À partir de 2004, l’hôpital ne reçoit plus une enveloppe pour assurer son fonctionnement, il est payé pour les actes qu’il réalise. L’une des conséquences, selon les critiques formulées, a été de pousser les établissements de santé à pratiquer les actes les mieux rémunérés, comme les opérations.
« Les patients sont réduits à des valeurs financières (…) La T2A, c’est de l’immédiateté, de la rentabilité immédiate pas du tout adapté à du soin de longue durée », rapportait en 2021 auprès de Radio France, le Dr Florian Vivirel, urgentiste au CHU de Nantes.
« C’est sous cette période que le financement des soins courants est passée en dessous de 50% », renchérit Frédéric Pierru.
Mise à la dette budgétaire de l’hôpital, déploiement de la T2A et de la franchise médicament… Si Xavier Bertrand a été « très accommodant avec les syndicats de médecins libéraux », il a été en revanche « impitoyable avec l’hôpital public », pour le chercheur.
La pénurie de masques, un « mauvais procès »
L'ancien ministre de la Santé est aussi accusé d'avoir participé au changement de doctrine sur la prévention des épidémies, qui a abouti à l’évaporation des stocks de masques.
L’intéressé a toujours démenti son implication, notamment devant la commission parlementaire sur la gestion de la crise sanitaire du Covid-19 en juillet 2020. Il a estimé que la doctrine du port du masque mis en place par le plan gouvernemental de prévention et lutte contre les pandémies grippales en janvier 2006 « n’a jamais été remis en cause ».
« Quand j’ai quitté mes fonctions de ministre de la Santé en 2012, il y avait 1,4 milliard de masques en stock. Il n’y avait pas de pénurie.
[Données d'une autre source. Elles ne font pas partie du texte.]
import Summits.Ventures.Crystal3D.Bulk.CapBoxRectCheck
import Summits.Ventures.Crystal3D.Bulk.CapX2Poly3
import Summits.Ventures.Crystal3D.Bulk.CapX2DataW0625X2
import HarnessLib

/-!
# X2 certificate `certW0625` (level `-0.625`): compiled check `checkII_23hi_111_W0625`

Venture `Crystal3D` (cell `pub-crystal3d`, phase 2; seat typer-bulk). One of the Boolean evaluations behind
`CapX2.noHole_0625` (`CapX2BoxW0625.lean`): the rectangular integer S-procedure tensor-Bernstein check `Bern.checkPos3R`
(`CapBoxRectCheck.lean`, soundness on the standard axioms) of the negated, padded (II) tensor `-(P+λ)` (degrees `(16,16,32)`) on the sub-box
`u ∈ [79/200, 3/5]`, `v ∈ [4/5, 1]`, `t ∈ [1/8, 1/2]`, evaluated by `native_decide` (compiled code trusted — the
class of the tree's `KissingSearch` parts). One compiled search per file keeps each gate elaboration under its
wall. HONEST FRAMING: a computation; its meaning is given by `Bern.nonneg_of_checkPos3R`.
-/

namespace Summit.Ventures.Crystal3D.CapX2

/-- The check evaluates to `true`. [folklore] -/
theorem checkII_23hi_111_W0625 :
    CapCut.Bern.checkPos3R (CapCut.Bern.pad3R 16 16 32 (scale3 (-1) (pairPolyZ certW0625 lamW0625))) 16 16 32
      (79 / 200) (3 / 5) (4 / 5) 1 (1 / 8) (1 / 2) 80 40 64 = true := by
  native_decide

end Summit.Ventures.Crystal3D.CapX2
Quand j’ai eu à préparer le plan français contre les risques pandémiques, nous n’avons pas manqué d’un seul masque pendant la pandémie de grippe H1N1 », s'était-il défendu en 2021 sur France Inter.
Pour Frédéric Pierru, sur la question de la pénurie de masques, rejeter la faute sur Xavier Bertrand constitue un « mauvais procès ».
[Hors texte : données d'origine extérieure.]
import Literature.Analysis.FluidPDE.NSGalerkinStationary

/-!
# Route WindLine — support item `WindLineReachesCalm` (stmt-AnomalousDissipation-11420), II:
# the windy Galerkin phase space — the mean mode, the energy identity in coordinates, coercivity

Helper file (no route declaration is asserted here). For a finite symmetric frequency set `S ∋ 0`,
a real solenoidal force vector `g` with NO MEAN MODE (`g 0 = 0`) and a state `c` in the Galerkin phase
space `galerkinSubspace S` (real, transversal coefficient vectors on `S`, mean mode INCLUDED — the
momentum `c 0` is a free real vector, the "wind"):

* `convectionCoeff_apply_zero` — the convection symbol has no mean mode on transversal families
  (`∑_{l+m=0} 2πi (c_l · m) c'_m = 0` since `c_{-m} · m = 0`), hence
  `galerkinRHS_apply_zero`: the Galerkin field `galerkinRHS S ν g c` vanishes at `k = 0` — the momentum
  is conserved, the windy steady states are the zeros of the tree's own `galerkinRHS` on the full ball.
* `sum_re_inner_galerkinRHS_eq` — the energy identity in coordinates,
  `∑_k Re⟪c_k, V(c)_k⟫ = -ν·4π² ∑_k |k|² ‖c_k‖² + ∑_k Re⟪g_k, c_k⟫` (the wind does no work).
* `sum_re_inner_galerkinRHS_le` — COERCIVITY off the mean mode:
  `∑_k Re⟪c_k, V(c)_k⟫ ≤ -4π²ν β + ‖g‖₂ √β`, `β = ∑_{k ≠ 0} ‖c_k‖²`, uniformly in the wind `c 0`.
* `sqrt_calmEnergy_le_of_galerkinRHS_eq_zero`, `norm_apply_le_of_galerkinRHS_eq_zero` — the a-priori bound
  at a windy steady state: `√β ≤ ‖g‖₂ / (4π²ν)`, so `‖c_k‖ ≤ ‖g‖₂ / (4π²ν)` for every `k ≠ 0`, whatever the wind.

Sources: R. Temam, *Navier–Stokes Equations* (1979), Ch. II (1.29)–(1.30) (energy equation and a-priori
bound of the Galerkin approximations; tree: `NSGalerkinStationary`); the bookkeeping of the mean mode is folklore.
-/

-- `Summit.<Summit>.<Problem>` is the tree's mandated summit-side namespace (CONVENTIONS §2); for this
-- single-conjunct summit the two coincide, so the duplicate is deliberate.
set_option linter.dupNamespace false

noncomputable section

open scoped BigOperators InnerProductSpace ComplexConjugate
open Set Function

namespace Summit.AnomalousDissipation.AnomalousDissipation.Theorems.WindLineReachesCalm

open Literature.Analysis.FunctionSpaces Literature.Analysis.FunctionSpaces.Torus
open Literature.Analysis.FluidPDE Literature.Analysis.FluidPDE.Torus

variable {d : Type*} [Fintype d] {S : Finset (d → ℤ)}

/-! ## §1 The mean mode of the Galerkin field -/

/-- **The convection symbol has no mean mode** on transversal families: for `c` transversal on `S`,
`convectionCoeff S c c' 0 = ∑_{l + m = 0} 2πi (c_l · m) • c'_m = 0`, because `l = -m` and
`c_{-m} · m = -(c_{-m} · (-m)) = 0`. [folklore] -/
theorem convectionCoeff_apply_zero {c c' : (d → ℤ) → EuclideanSpace ℂ d} (hc : IsTransversal S c) :
    convectionCoeff S c c' 0 = 0 := by
  rw [convectionCoeff_def]
  refine Finset.sum_eq_zero fun l hl => Finset.sum_eq_zero fun m _ => ?_
  split_ifs with h
  · have hm : m = -l := eq_neg_of_add_eq_zero_right h
    have ht : ∑ j, c l j * (m j : ℂ) = 0 := by
      have h0 := hc l hl
      subst hm
      simp only [Pi.neg_apply, Int.cast_neg, mul_neg, Finset.sum_neg_distrib, neg_eq_zero]
      rw [← h0]
      exact Finset.sum_congr rfl fun j _ => mul_comm _ _
    rw [ht, mul_zero, zero_smul]
  · rfl

/-- **The Galerkin field has no mean mode on the phase space** (conservation of momentum): if `0 ∈ S`,
the force has no mean mode (`g 0 = 0`) and `c` is transversal, then `galerkinRHS S ν g c 0 = 0`
(the Stokes multiplier `ν·4π²|k|²` vanishes at `k = 0`, the Leray symbol is the identity there, and the
convection symbol has no mean mode). [folklore] -/
theorem galerkinRHS_apply_zero (ν : ℝ) (h0 : (0 : d → ℤ) ∈ S) {g c : ↥S → EuclideanSpace ℂ d}
    (hg0 : g ⟨0, h0⟩ = 0) (hc : IsSolenoidalCoeff c) :
    galerkinRHS S ν g c ⟨0, h0⟩ = 0 := by
  rw [galerkinRHS_apply, galerkinField_def]
  have h1 : coeffExt S g 0 = 0 := by rw [coeffExt_of_mem g h0, hg0]
  have h2 : convectionCoeff S (coeffExt S c) (coeffExt S c) 0 = 0 :=
    convectionCoeff_apply_zero hc.isTransversal_coeffExt
  simp [freqNormSq_zero, h1, h2]

/-! ## §2 The energy identity in coordinates -/

/-- **Energy identity in coordinates** (Temam 1979, Ch. II (1.29), on the Fourier side): for `S`
symmetric, `g` real and `c` in the Galerkin phase space,
`∑_k Re⟪c_k, galerkinRHS S ν g c k⟫ = -ν·4π² ∑_k |k|² ‖c_k‖² + ∑_k Re⟪g_k, c_k⟫`
(the tree's `sum_re_inner_galerkinRHS_self` with `‖∇u‖²` and `∫⟪G, u⟫` rewritten by Parseval).
The wind `c 0` enters neither term with a derivative: the wind does no work. [folklore] -/
theorem sum_re_inner_galerkinRHS_eq (ν : ℝ) (hS : ∀ k ∈ S, -k ∈ S)
    {g c : ↥S → EuclideanSpace ℂ d} (hg : IsRealCoeff g) (hc : c ∈ galerkinSubspace S) :
    ∑ k : ↥S, (inner ℂ (c k) (galerkinRHS S ν g c k)).re =
      -(ν * (4 * Real.pi ^ 2 * ∑ k : ↥S, freqNormSq (k : d → ℤ) * ‖c k‖ ^ 2)) +
        ∑ k : ↥S, (inner ℂ (g k) (c k)).re := by
  classical
  have h := sum_re_inner_galerkinRHS_self ν hS hg hc
  rw [toReal_eGradNormSq_realTrigPoly hS (hc.1.isConjSymm_coeffExt hS),
    sum_coeffExt (fun k v => freqNormSq k * ‖v‖ ^ 2),
    integral_inner_realTrigPoly_realTrigPoly hS (hg.isConjSymm_coeffExt hS)
      (hc.1.isConjSymm_coeffExt hS)] at h
  rw [h, ← Finset.sum_coe_sort S]
  congr 1
  exact Finset.sum_congr rfl fun k _ => by rw [coeffExt_coe, coeffExt_coe]

/-! ## §3 Coercivity off the mean mode and the a-priori bound -/

/-- `1 ≤ |k|²` for a nonzero frequency. [folklore] -/
theorem one_le_freqNormSq_of_ne_zero {k : d → ℤ} (hk : k ≠ 0) : (1 : ℝ) ≤ freqNormSq k := by
  obtain ⟨i, hi⟩ : ∃ i, k i ≠ 0 := Function.ne_iff.1 hk
  have hi1 : (1 : ℝ) ≤ (k i : ℝ) ^ 2 := by
    have h' : (1 : ℤ) ≤ (k i) ^ 2 := by
      have := Int.one_le_abs hi
      nlinarith [sq_abs (k i)]
    exact_mod_cast h'
  exact hi1.trans (Finset.single_le_sum (f := fun j => (k j : ℝ) ^ 2)
    (fun j _ => sq_nonneg _) (Finset.mem_univ i))

/-- The calm energy is dominated by the enstrophy-type sum: `∑_{k≠0} ‖c_k‖² ≤ ∑_k |k|² ‖c_k‖²`. [folklore] -/
theorem calmEnergy_le_sum_freqNormSq_mul (c : ↥S → EuclideanSpace ℂ d) :
    ∑ k : ↥S, (if (k : d → ℤ) = 0 then 0 else ‖c k‖ ^ 2) ≤
      ∑ k : ↥S, freqNormSq (k : d → ℤ) * ‖c k‖ ^ 2 := by
  refine Finset.sum_le_sum fun k _ => ?_
  split_ifs with hk
  · exact mul_nonneg (freqNormSq_nonneg _) (sq_nonneg _)
  · exact le_mul_of_one_le_left (sq_nonneg _) (one_le_freqNormSq_of_ne_zero hk)

/-- The force pairing only sees the calm part and is controlled by Cauchy–Schwarz:
`∑_k Re⟪g_k, c_k⟫ ≤ (∑ ‖g_k‖²)^{1/2} (∑_{k≠0} ‖c_k‖²)^{1/2}` when `g 0 = 0`. [folklore] -/
theorem sum_re_inner_le_sqrt_mul_sqrt (h0 : (0 : d → ℤ) ∈ S) {g : ↥S → EuclideanSpace ℂ d}
    (hg0 : g ⟨0, h0⟩ = 0) (c : ↥S → EuclideanSpace ℂ d) :
    ∑ k : ↥S, (inner ℂ (g k) (c k)).re ≤
      Real.sqrt (∑ k : ↥S, ‖g k‖ ^ 2) *
        Real.sqrt (∑ k : ↥S, (if (k : d → ℤ) = 0 then 0 else ‖c k‖ ^ 2)) := by
  -- the calm truncation of `c`
  set c' : ↥S → EuclideanSpace ℂ d := fun k => if (k : d → ℤ) = 0 then 0 else c k with hc'
  have hgc : ∀ k : ↥S, (inner ℂ (g k) (c k)).re = (inner ℂ (g k) (c' k)).re := by
    intro k
    by_cases hk : (k : d → ℤ) = 0
    · have hk' : k = ⟨0, h0⟩ := Subtype.ext hk
      rw [hk', hg0, inner_zero_left, inner_zero_left]
    · rw [hc']
      dsimp only
      rw [if_neg hk]
  have hnorm : ∀ k : ↥S, ‖c' k‖ ^ 2 = if (k : d → ℤ) = 0 then 0 else ‖c k‖ ^ 2 := by
    intro k
    rw [hc']
    dsimp only
    split_ifs
    · simp
    · rfl
  have h1 : ∑ k : ↥S, (inner ℂ (g k) (c' k)).re ≤ ∑ k : ↥S, ‖g k‖ * ‖c' k‖ :=
    Finset.sum_le_sum fun k _ => (Complex.re_le_norm _).trans (norm_inner_le_norm _ _)
  rw [Finset.sum_congr rfl fun k _ => hgc k, ← Finset.sum_congr rfl fun k _ => hnorm k]
  refine h1.trans ?_
  rw [← Real.sqrt_mul (Finset.sum_nonneg fun k _ => sq_nonneg _)]
  refine Real.le_sqrt_of_sq_le ?_
  exact Finset.sum_mul_sq_le_sq_mul_sq _ _ _

/-- **Coercivity of the Galerkin field off the mean mode, uniformly in the wind.** For `S` symmetric
with `0 ∈ S`, `ν ≥ 0`, a real force vector `g` with `g 0 = 0`, and `c` in the Galerkin phase space,
`∑_k Re⟪c_k, galerkinRHS S ν g c k⟫ ≤ -(4π²ν) β + (∑‖g_k‖²)^{1/2} β^{1/2}`,
`β = ∑_{k≠0} ‖c_k‖²` (energy identity, `|k|² ≥ 1` off the mean mode, Cauchy–Schwarz); the momentum `c 0`
does not appear. [folklore] -/
theorem sum_re_inner_galerkinRHS_le {ν : ℝ} (hν : 0 ≤ ν) (hS : ∀ k ∈ S, -k ∈ S)
    (h0 : (0 : d → ℤ) ∈ S) {g c : ↥S → EuclideanSpace ℂ d} (hg : IsRealCoeff g)
    (hg0 : g ⟨0, h0⟩ = 0) (hc : c ∈ galerkinSubspace S) :
    ∑ k : ↥S, (inner ℂ (c k) (galerkinRHS S ν g c k)).re ≤
      -(4 * Real.pi ^ 2 * ν * ∑ k : ↥S, (if (k : d → ℤ) = 0 then 0 else ‖c k‖ ^ 2)) +
        Real.sqrt (∑ k : ↥S, ‖g k‖ ^ 2) *
          Real.sqrt (∑ k : ↥S, (if (k : d → ℤ) = 0 then 0 else ‖c k‖ ^ 2)) := by
  rw [sum_re_inner_galerkinRHS_eq ν hS hg hc]
  have h1 := calmEnergy_le_sum_freqNormSq_mul c
  have h2 := sum_re_inner_le_sqrt_mul_sqrt h0 hg0 c
  have h3 : ν * (4 * Real.pi ^ 2 * ∑ k : ↥S, (if (k : d → ℤ) = 0 then 0 else ‖c k‖ ^ 2)) ≤
      ν * (4 * Real.pi ^ 2 * ∑ k : ↥S, freqNormSq (k : d → ℤ) * ‖c k‖ ^ 2) :=
    mul_le_mul_of_nonneg_left (mul_le_mul_of_nonneg_left h1 (by positivity)) hν
  linarith

/-- **A-priori bound at a windy steady state** (Temam 1979, Ch. II (1.30), with a free mean mode): if
moreover `ν > 0` and `galerkinRHS S ν g c = 0`, then `(∑_{k≠0} ‖c_k‖²)^{1/2} ≤ (∑ ‖g_k‖²)^{1/2} / (4π²ν)`,
whatever the momentum `c 0`. [folklore] -/
theorem sqrt_calmEnergy_le_of_galerkinRHS_eq_zero {ν : ℝ} (hν : 0 < ν) (hS : ∀ k ∈ S, -k ∈ S)
    (h0 : (0 : d → ℤ) ∈ S) {g c : ↥S → EuclideanSpace ℂ d} (hg : IsRealCoeff g)
    (hg0 : g ⟨0, h0⟩ = 0) (hc : c ∈ galerkinSubspace S) (hz : galerkinRHS S ν g c = 0) :
    Real.sqrt (∑ k : ↥S, (if (k : d → ℤ) = 0 then 0 else ‖c k‖ ^ 2)) ≤
      Real.sqrt (∑ k : ↥S, ‖g k‖ ^ 2) / (4 * Real.pi ^ 2 * ν) := by
  set β : ℝ := ∑ k : ↥S, (if (k : d → ℤ) = 0 then 0 else ‖c k‖ ^ 2) with hβ
  set γ : ℝ := ∑ k : ↥S, ‖g k‖ ^ 2 with hγ
  have hβ0 : 0 ≤ β := Finset.sum_nonneg fun k _ => by
    split_ifs
    · exact le_rfl
    · exact sq_nonneg _
  have hden : 0 < 4 * Real.pi ^ 2 * ν := by positivity
  have h := sum_re_inner_galerkinRHS_le hν.le hS h0 hg hg0 hc
  rw [hz] at h
  simp only [Pi.zero_apply, inner_zero_right, Complex.zero_re, Finset.sum_const_zero] at h
  rw [← hβ, ← hγ] at h
  -- `4π²ν β ≤ √γ √β`, hence `4π²ν √β ≤ √γ`
  rw [le_div_iff₀ hden]
  by_cases hb : Real.sqrt β = 0
  · rw [hb, zero_mul]
    exact Real.sqrt_nonneg _
  have hbpos : 0 < Real.sqrt β := lt_of_le_of_ne (Real.sqrt_nonneg _) (Ne.symm hb)
  have h2 : 4 * Real.pi ^ 2 * ν * Real.sqrt β * Real.sqrt β ≤ Real.sqrt γ * Real.sqrt β := by
    rw [mul_assoc, Real.mul_self_sqrt hβ0]
    linarith
  calc Real.sqrt β * (4 * Real.pi ^ 2 * ν) = 4 * Real.pi ^ 2 * ν * Real.sqrt β := by ring
    _ ≤ Real.sqrt γ := le_of_mul_le_mul_right h2 hbpos

/-- **Every calm coordinate of a windy steady state is bounded**: under the same hypotheses,
`‖c_k‖ ≤ (∑ ‖g_k‖²)^{1/2} / (4π²ν)` for every `k ≠ 0` in `S`. [folklore] -/
theorem norm_apply_le_of_galerkinRHS_eq_zero {ν : ℝ} (hν : 0 < ν) (hS : ∀ k ∈ S, -k ∈ S)
    (h0 : (0 : d → ℤ) ∈ S) {g c : ↥S → EuclideanSpace ℂ d} (hg : IsRealCoeff g)
    (hg0 : g ⟨0, h0⟩ = 0) (hc : c ∈ galerkinSubspace S) (hz : galerkinRHS S ν g c = 0)
    {k : ↥S} (hk : (k : d → ℤ) ≠ 0) :
    ‖c k‖ ≤ Real.sqrt (∑ k : ↥S, ‖g k‖ ^ 2) / (4 * Real.pi ^ 2 * ν) := by
  refine le_trans ?_ (sqrt_calmEnergy_le_of_galerkinRHS_eq_zero hν hS h0 hg hg0 hc hz)
  refine Real.le_sqrt_of_sq_le ?_
  have : ‖c k‖ ^ 2 = if (k : d → ℤ) = 0 then 0 else ‖c k‖ ^ 2 := by rw [if_neg hk]
  rw [this]
  exact Finset.single_le_sum (f := fun k : ↥S => if (k : d → ℤ) = 0 then 0 else ‖c k‖ ^ 2)
    (fun k _ => by
      split_ifs
      · exact le_rfl
      · exact sq_nonneg _) (Finset.mem_univ k)

end Summit.AnomalousDissipation.AnomalousDissipation.Theorems.WindLineReachesCalm

end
À l’époque, comme plusieurs de ses voisins européens, la France mène une politique austéritaire à tous les points de vue, pour essuyer les plâtres du krach financier.
« On ne peut pas mettre ça sur le dos d’un seul homme », admet le chercheur, « le ministère de l’économie est monté au créneau et a rogné sur tous les budgets », y compris sur celui de la santé, car « on avait le sentiment de s’être sur-préparé à la pandémie de H1N1, qui n’est jamais venue ».
Le sociologue rappelle aussi qu’un bilan individuel reste compliqué à dresser, puisque les politiques de santé se caractérisent par leur continuité, « par-delà les alternances politiques ».
Et en tant que ministre, « on a très peu de marge de manœuvre, une fois que le système de santé est lancé sur une trajectoire, c’est très difficile de l’infléchir ».
Emmanuel Macron réunira les présidents de groupes parlementaires et chefs de partis ce vendredi 23 août pour « une série d’échanges », desquels devrait découler la nomination du nouveau Premier Ministre.
Si Lucie Castets devrait être reçue côté NFP, Xavier Bertrand n’aurait pour le moment fait l’objet d’ « aucune sollicitation », selon l’entourage de l’intéressé.